I find most predictions from tech folks (the typical kinds that get asked to share them) as projections of what they are thinking about or want to see happen. They are rarely “here’s something I think will happen, regardless of my feelings or opinions about it.” I found Green’s comment insightful and underrated. It’s already happening, and it’s easy to notice if you look around closely.
Here are the latest happenings on consumer social from one of my favorite internet culture reporters Mint’s Shepatli Bhatt, out of India:
Abstaining from liking any tweets at all is now seen as an "enormous relief" by some. While others pointed out how 'likes' on Twitter are still used by many as a way of bookmarking a tweet and coming back to it later all while not crowding the actual bookmark tab.
Yash Saboo of Pepper Content commented on my Instagram post about this story that: "Liking a post in the DM should reflect on the original post. That’s actually a good feature to add on social media platforms," he said. To the point about privacy of 'likes' via DMs, he added, "Maybe the metric can be tracked differently. Instagram shows how many people shared the post on DM. Adding on it, it can show how many people reacted via the DM route anonymously. It’s a very specific metric to look at."
Here’s a fantastic essay from The Atlantic’s Derek Thompson on how inventions are necessary but not sufficient for making progress
When you add the anti-science bias of the Republican Party to the anti-build skepticism of liberal urbanites and the environmentalist left, the U.S. seems to have accidentally assembled a kind of bipartisan coalition against some of the most important drivers of human progress. To correct this, we need more than improvements in our laws and rules; we need a new culture of progress.
Here’s The Roots of Progress’ Jason Crawford’s response to the above piece in agreement :
The first iteration of an invention is generally just good enough to be practical, but far below optimal: there are decades of incremental improvements that get it to what we know today. Edison’s light bulb was not as bright or long-lasting as today’s bulbs.
Often there is a whole system that needs to be built up around the invention. It wasn’t enough to invent the light bulb, you also needed the generators and the power grid.

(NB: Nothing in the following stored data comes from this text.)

/-- **EVERY ROW `r = a + j` WITH `a ≤ j + 4`** (the induction form): for every `j`, every finite `K₄⁻`-free graph on
`k ≥ 3a + j` vertices with `a (k − a) − (a + j)` edges, `5 ≤ a ≤ j + 4`, is `a`-bipartite or at least
`2k − 14 + 2j (a − 3)` below the closed form. -/
theorem rowTreg_second_order_aux_every (j : ℕ) :
    ∀ (W : Type u) [Fintype W] [DecidableEq W] (D : SimpleGraph W) [DecidableRel D.Adj], K4mFree D →
      ∀ a : ℕ, 5 ≤ a → a ≤ j + 4 → 3 * a + j ≤ Fintype.card W →
        D.edgeFinset.card + (a + j) = a * (Fintype.card W - a) →
        (∃ A : Finset W, A.card = a ∧ BipSub D A) ∨
          ∑ v, deg D v * deg D v + (a + j) * (Fintype.card W - 1 - (a + j)) +
              (2 * Fintype.card W - 14 + 2 * j * (a - 3)) ≤ D.edgeFinset.card * Fintype.card W := by
  induction j using Nat.strong_induction_on with
  | _ j ih =>
  intro W _ _ D _ hK a ha5 haj hk hm
  rcases Nat.lt_or_ge j 3 with hj3 | hj3
  · -- the rows `j = 1, 2` (`j = 0` is empty: `a ≤ 4`)
    interval_cases j
    · omega
    · have ha : a = 5 := by omega
      rcases rowA1_second_order_gen''_every D hK a (by omega) (by omega) hm with h | h
      · exact Or.inl h
      · right
        have e2 : 2 * Fintype.card W - 14 + 2 * 1 * (a - 3) = 2 * Fintype.card W - 10 := by omega
        rw [e2]
        exact h
    · rcases rowA2_second_order_min_every D hK a (by omega) (by omega) hm with h | h
      · exact Or.inl h
      · right
        have e2 : 2 * Fintype.card W - 14 + 2 * 2 * (a - 3) =
            min (2 * Fintype.card W + 2 * a - 14) (2 * Fintype.card W + 4 * a - 26) := by omega
        rw [e2]
        exact h
  · -- `j ≥ 3`
    have hk2 : 2 * a + 2 ≤ Fintype.card W := by omega
    -- (A) a vertex at the cap
    by_cases hx : ∃ x, deg D x + a = Fintype.card W
    · obtain ⟨x, hx⟩ := hx
      exact cap_T_regime D hK a j ha5 hk hm x hx
    push Not at hx
    have hcap : ∀ v, deg D v + a ≤ Fintype.card W := fun v =>
      deg_add_le_card_of_dense D hK a (by omega) (by omega)
        (cap_arith a (Fintype.card W) D.edgeFinset.card (a + j) (by omega) (by omega)
          (below_cap_arith a (Fintype.card W) D.edgeFinset.card (a + j) (by omega) hm)) v
    have hcap' : ∀ v, deg D v + a + 1 ≤ Fintype.card W := fun v => by
      have h1 := hcap v
      have h2 := hx v
      omega
    have hcap2 : ∀ v, deg D v ≤ (Fintype.card W - a - 2) + 1 := fun v => by have := hcap' v; omega
    -- (B) every degree `≥ a`: the window
    by_cases hdeg : ∀ v, a ≤ deg D v
    · exact Or.inr (rowTreg_window D a j ha5 hk hm hcap' hdeg)
    push Not at hdeg
    obtain ⟨z, hz⟩ := hdeg
    -- (C) the deletion bookkeeping: `D − z` on `(k − 1, a, d + j)`
    have hK' := k4mFree_del D hK z
    have hcard' := card_del z
    have hedges' := card_edges_del D z
    have hsq := sum_deg_sq_del D z
    have hT := sum_del_nbhd_le D z (Fintype.card W - a - 2) hcap2
    obtain ⟨T, hTdef⟩ : ∃ T, ∑ w : {v : W // v ≠ z}, (if D.Adj w.1 z then deg (del D z) w else 0) = T := ⟨_, rfl⟩
    obtain ⟨S', hS'def⟩ : ∃ S', ∑ w : {v : W // v ≠ z}, deg (del D z) w * deg (del D z) w = S' := ⟨_, rfl⟩
    obtain ⟨m', hm'def⟩ : ∃ m', (del D z).edgeFinset.card = m' := ⟨_, rfl⟩
    rw [hTdef, hS'def] at hsq
    rw [hTdef] at hT
    rw [hm'def] at hedges'
    have hcardV' : Fintype.card {v : W // v ≠ z} = Fintype.card W - 1 := by omega
    have hm' : (del D z).edgeFinset.card + (deg D z + j) = a * (Fintype.card {v : W // v ≠ z} - a) := by
      rw [hm'def, hcardV']
      exact below_cell_edges a (a + j) (deg D z + j) (deg D z) (Fintype.card W) D.edgeFinset.card m' hk2 (by omega)
        hedges' hm
    have hmd : m' + deg D z + (a + j) = a * (Fintype.card W - a) := by omega
    have hfin : S' + 2 * T + deg D z + deg D z * deg D z + (a + j) * (Fintype.card W - 1 - (a + j)) +
          (2 * Fintype.card W - 14 + 2 * j * (a - 3)) ≤ (m' + deg D z) * Fintype.card W →
        ∑ v, deg D v * deg D v + (a + j) * (Fintype.card W - 1 - (a + j)) +
            (2 * Fintype.card W - 14 + 2 * j * (a - 3)) ≤ D.edgeFinset.card * Fintype.card W := by
      intro h
      rw [hsq, ← hedges']
      exact h
    -- the `a`-bipartite alternative of `D − z`: the mixed reads
    have hbip : ∀ A' : Finset {v : W // v ≠ z}, A'.card = a → BipSub (del D z) A' →
        (∃ A : Finset W, A.card = a ∧ BipSub D A) ∨
          (∑ v, deg D v * deg D v + (a + j) * (Fintype.card W - 1 - (a + j)) +
              (2 * Fintype.card W - 14 + 2 * j * (a - 3)) ≤ D.edgeFinset.card * Fintype.card W) := by
      intro A' hA'card hB
      rcases sides_Treg_gen D a j ha5 haj hk hm z (by omega) A' hA'card hB hm' hcap2 with h | h |
        ⟨hd2, ⟨w₀, hw₀A, hw₀z⟩, ⟨w₁, hw₁A, hw₁z⟩, hTcrude⟩
      · exact Or.inl h
      · exact Or.inr h
      · right
        apply hfin
        rw [hTdef] at hTcrude
        rcases Nat.lt_or_ge (deg D z) 3 with hd3 | hd3
        · -- `d = 2`: the crude read
          have hd : deg D z = 2 := by omega
          have hS := sum_deg_sq_le_of_bipSub (del D z) A' hB a (deg D z + j) hA'card hm' (by omega)
          rw [hS'def, hm'def, hcardV'] at hS
          rw [hd] at hS hTcrude hmd ⊢
          have hTc : T ≤ (Fintype.card W - a - 2) + a := by omega
          exact rowT_mixed_two a j (Fintype.card W) m' S' T ha5 haj hk hmd hS hTc
        · -- `d ≥ 3`: the vertex bound at `w₀`, with the leaf read at `x = t − 1`
          obtain ⟨t, s₀, x, hts, ht1, hs₀1, htx, hxr, hxa, hS, hT1, hT2, hleaf⟩ :=
            mixed_vertex_core_T D hK a (by omega) z A' hA'card hB (deg D z + j) (by omega) hm' hcap2 w₀ hw₀A hw₀z
              w₁ hw₁A hw₁z
          rw [hS'def, hm'def, hcardV'] at hS hleaf
          rw [hTdef] at hT1 hT2 hleaf
          have hda : deg D z + 1 ≤ a := by omega
          rcases Nat.lt_or_ge x t with hxt | hxt
          · -- `x = t − 1`: the leaf read
            have hxt' : x + 1 = t := by omega
            have hL := hleaf hxt'
            rcases Nat.lt_or_ge s₀ 2 with hs₀ | hs₀
            · have hs₀' : s₀ = 1 := by omega
              have ht : t = deg D z - 1 := by omega
              rw [hs₀', ht] at hL
              simp only [Nat.sub_self, zero_mul, mul_zero, add_zero] at hL
              exact rowT_one_lo a j (deg D z) x (Fintype.card W) m' S' T hk hd3 hda (by omega) hmd hL
            · exact rowT_two_lo a j (deg D z) t s₀ x (Fintype.card W) m' S' T hk hd3 hda hts ht1 hs₀ hxt' hmd hL
          · -- `x ≥ t`: the plain read at the endpoints `x = t` and `x = min (d + j, a)`
            have hC1 : S' + 2 * T + (deg D z + j) * (Fintype.card W - 1 - 1 - (deg D z + j)) +
                (2 * ((deg D z + j - x) * (x - 1)) + 2 * x) ≤
                m' * (Fintype.card W - 1) + 2 * (t * (Fintype.card W - a - 2)) + 2 * a +
                  2 * ((s₀ - 1) * (a + 1 - t)) := by omega
            have hC2 : S' + 2 * T + (deg D z + j) * (Fintype.card W - 1 - 1 - (deg D z + j)) +
                (2 * ((deg D z + j - x) * (x - 1)) + 2 * x) ≤
                m' * (Fintype.card W - 1) + 2 * (t * (Fintype.card W - a - s₀)) + 2 * a +
                  2 * ((s₀ - 1) * (a + 1 - t)) := by omega
            by_cases hsa : deg D z + j ≤ a
            · rcases concave_endpoint' (deg D z + j) t (deg D z + j) x hxt hxr (le_refl _) with hg | hg
              · rcases Nat.lt_or_ge s₀ 2 with hs₀ | hs₀
                · have hs₀' : s₀ = 1 := by omega
                  have hST : S' + 2 * T + (deg D z + j) * (Fintype.card W - 1 - 1 - (deg D z + j)) +
                      (2 * ((deg D z + j - t) * (t - 1)) + 2 * t) ≤
                      m' * (Fintype.card W - 1) + 2 * ((deg D z - 1) * (Fintype.card W - a - 2)) + 2 * a := by
                    rw [hs₀'] at hC1
                    have ht : t = deg D z - 1 := by omega
                    rw [ht] at hC1 hg ⊢
                    simp only [Nat.sub_self, zero_mul, mul_zero, add_zero] at hC1
                    omega
                  exact rowT_one_t a j (deg D z) t (Fintype.card W) m' S' T hk hd3 hda (by omega) hmd hST
                · have hST : S' + 2 * T + (deg D z + j) * (Fintype.card W - 1 - 1 - (deg D z + j)) +
                      (2 * ((deg D z + j - t) * (t - 1)) + 2 * t) ≤
                      m' * (Fintype.card W - 1) + 2 * (t * (Fintype.card W - a - s₀)) + 2 * a +
                        2 * ((s₀ - 1) * (a + 1 - t)) := by omega
                  exact rowT_two_t a j (deg D z) t s₀ t (Fintype.card W) m' S' T hk hd3 hda hts ht1 hs₀ rfl hmd hST
              · rcases Nat.lt_or_ge s₀ 2 with hs₀ | hs₀
                · have hs₀' : s₀ = 1 := by omega
                  have hST : S' + 2 * T + (deg D z + j) * (Fintype.card W - 1 - 1 - (deg D z + j)) +
                      (2 * ((deg D z + j - (deg D z + j)) * (deg D z + j - 1)) + 2 * (deg D z + j)) ≤
                      m' * (Fintype.card W - 1) + 2 * ((deg D z - 1) * (Fintype.card W - a - 2)) + 2 * a := by
                    rw [hs₀'] at hC1
                    have ht : t = deg D z - 1 := by omega
                    rw [ht] at hC1
                    simp only [Nat.sub_self, zero_mul, mul_zero, add_zero] at hC1
                    omega
                  exact rowT_one_hi_s a j (deg D z) (deg D z + j) (Fintype.card W) m' S' T haj hk hd3 hda hsa rfl
                    hmd hST
                · have hST : S' + 2 * T + (deg D z + j) * (Fintype.card W - 1 - 1 - (deg D z + j)) +
                      (2 * ((deg D z + j - (deg D z + j)) * (deg D z + j - 1)) + 2 * (deg D z + j)) ≤
                      m' * (Fintype.card W - 1) + 2 * (t * (Fintype.card W - a - s₀)) + 2 * a +
                        2 * ((s₀ - 1) * (a + 1 - t)) := by omega
                  exact rowT_two_hi_s a j (deg D z) t s₀ (deg D z + j) (Fintype.card W) m' S' T hk hd3 hda hts
                    ht1 hs₀ hsa rfl hmd hST
            · push Not at hsa
              rcases concave_endpoint' (deg D z + j) t a x hxt hxa (by omega) with hg | hg
              · rcases Nat.lt_or_ge s₀ 2 with hs₀ | hs₀
                · have hs₀' : s₀ = 1 := by omega
                  have hST : S' + 2 * T + (deg D z + j) * (Fintype.card W - 1 - 1 - (deg D z + j)) +
                      (2 * ((deg D z + j - t) * (t - 1)) + 2 * t) ≤
                      m' * (Fintype.card W - 1) + 2 * ((deg D z - 1) * (Fintype.card W - a - 2)) + 2 * a := by
                    rw [hs₀'] at hC1
                    have ht : t = deg D z - 1 := by omega
                    rw [ht] at hC1 hg ⊢
                    simp only [Nat.sub_self, zero_mul, mul_zero, add_zero] at hC1
                    omega
                  exact rowT_one_t a j (deg D z) t (Fintype.card W) m' S' T hk hd3 hda (by omega) hmd hST
                · have hST : S' + 2 * T + (deg D z + j) * (Fintype.card W - 1 - 1 - (deg D z + j)) +
                      (2 * ((deg D z + j - t) * (t - 1)) + 2 * t) ≤
                      m' * (Fintype.card W - 1) + 2 * (t * (Fintype.card W - a - s₀)) + 2 * a +
                        2 * ((s₀ - 1) * (a + 1 - t)) := by omega
                  exact rowT_two_t a j (deg D z) t s₀ t (Fintype.card W) m' S' T hk hd3 hda hts ht1 hs₀ rfl hmd hST
              · rcases Nat.lt_or_ge s₀ 2 with hs₀ | hs₀
                · have hs₀' : s₀ = 1 := by omega
                  have hST : S' + 2 * T + (deg D z + j) * (Fintype.card W - 1 - 1 - (deg D z + j)) +
                      (2 * ((deg D z + j - a) * (a - 1)) + 2 * a) ≤
                      m' * (Fintype.card W - 1) + 2 * ((deg D z - 1) * (Fintype.card W - a - 2)) + 2 * a := by
                    rw [hs₀'] at hC1
                    have ht : t = deg D z - 1 := by omega
                    rw [ht] at hC1
                    simp only [Nat.sub_self, zero_mul, mul_zero, add_zero] at hC1
                    omega
                  exact rowT_one_hi_a a j (deg D z) a (Fintype.card W) m' S' T haj hk hd3 hda (by omega) rfl hmd
                    hST
                · have hST : S' + 2 * T + (deg D z + j) * (Fintype.card W - 1 - 1 - (deg D z + j)) +
                      (2 * ((deg D z + j - a) * (a - 1)) + 2 * a) ≤
                      m' * (Fintype.card W - 1) + 2 * (t * (Fintype.card W - a - s₀)) + 2 * a +
                        2 * ((s₀ - 1) * (a + 1 - t)) := by omega
                  exact rowT_two_hi_a a j (deg D z) t s₀ a (Fintype.card W) m' S' T hk hd3 hda hts ht1 hs₀
                    (by omega) rfl hmd hST
    -- (D) the cell of `D − z`
    rcases Nat.lt_or_ge (deg D z + j + 2) a with hs3 | hs3
    · -- `d + j ≤ a − 3`: a `B2` cell
      rcases below_second_order_every (del D z) hK' a (deg D z + j) (by omega) (by omega) (by omega) hm'
        with ⟨A', hA'card, hB⟩ | hgap
      · exact hbip A' hA'card hB
      · right
        apply hfin
        rw [hS'def, hm'def, hcardV'] at hgap
        exact rowT_del_B2 a j (deg D z) (Fintype.card W) m' S' T (by omega) hk hmd hgap hT
    · rcases Nat.lt_or_ge (deg D z + j + 1) a with hs2 | hs2
      · -- `d + j = a − 2`: the `T` cell
        have hs : deg D z + j = a - 2 := by omega
        have hm'' : (del D z).edgeFinset.card + (a - 2) = a * (Fintype.card {v : W // v ≠ z} - a) := by
          rw [← hs]; exact hm'
        rcases rowT_second_order_gen_every (del D z) hK' a (a - 2) (by omega) (by omega) (by omega) hm''
          with ⟨A', hA'card, hB⟩ | hgap
        · exact hbip A' hA'card hB
        · right
          apply hfin
          rw [hS'def, hm'def, hcardV'] at hgap
          exact rowT_del_T a j (deg D z) (Fintype.card W) m' S' T ha5 (by omega) hk hmd hgap hT
      · rcases Nat.lt_or_ge (deg D z + j) a with hs1 | hs1
        · -- `d + j = a − 1`: the `B2` cell `r = a − 1`
          have hs : deg D z + j = a - 1 := by omega
          have hm'' : (del D z).edgeFinset.card + (a - 1) = a * (Fintype.card {v : W // v ≠ z} - a) := by
            rw [← hs]; exact hm'
          rcases rowB_second_order_all_every (del D z) hK' a (a - 1) (by omega) (by omega) (by omega) hm''
            with ⟨A', hA'card, hB⟩ | hgap
          · exact hbip A' hA'card hB
          · right
            apply hfin
            rw [hS'def, hm'def, hcardV'] at hgap
            exact rowT_del_B a j (deg D z) (Fintype.card W) m' S' T ha5 haj (by omega) hk hmd hgap hT
        · -- `d + j = a + j′`, `j′ ≤ j − 1`
          obtain ⟨j', hj'⟩ : ∃ j', deg D z + j = a + j' := ⟨deg D z + j - a, by omega⟩
          have hj'lt : j' < j := by omega
          have hm'' : (del D z).edgeFinset.card + (a + j') = a * (Fintype.card {v : W // v ≠ z} - a) := by
            rw [← hj']; exact hm'
          rcases Nat.lt_or_ge (j' + 4) a with hja | hja
          · -- `j′ + 5 ≤ a`: the `(j′ + 1)`-broom gap of the smaller row (part 202g)
            rcases rowJ_second_order_every (del D z) hK' a j' (by omega) (by omega) hm''
              with ⟨A', hA'card, hB⟩ | hgap
            · exact hbip A' hA'card hB
            · right
              apply hfin
              rw [hS'def, hm'def, hcardV'] at hgap
              exact rowT_del_up_broom a j (deg D z) j' (Fintype.card W) m' S' T haj (by omega) hj' (by omega) hk
                hmd hgap hT
          · -- `a ≤ j′ + 4`: the induction hypothesis
            rcases ih j' hj'lt {v : W // v ≠ z} (del D z) hK' a ha5 hja (by omega) hm''
              with ⟨A', hA'card, hB⟩ | hgap
            · exact hbip A' hA'card hB
            · right
              apply hfin
              rw [hS'def, hm'def, hcardV'] at hgap
              exact rowT_del_up_T a j (deg D z) j' (Fintype.card W) m' S' T ha5 hja hj' (by omega) hk hmd hgap hT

Such a system not only has to be invented, it has to be scaled. Scaling up from a prototype to a large, efficient, reliable system is its own challenge. Again with the power grid, it was a big challenge to figure out how to efficiently serve large regions, do load balancing, etc. With railroads, there was a challenge in figuring out how to manage a schedule with many trains and routes. With the telegraph and later the telephone, a system had to be invented to route messages and calls.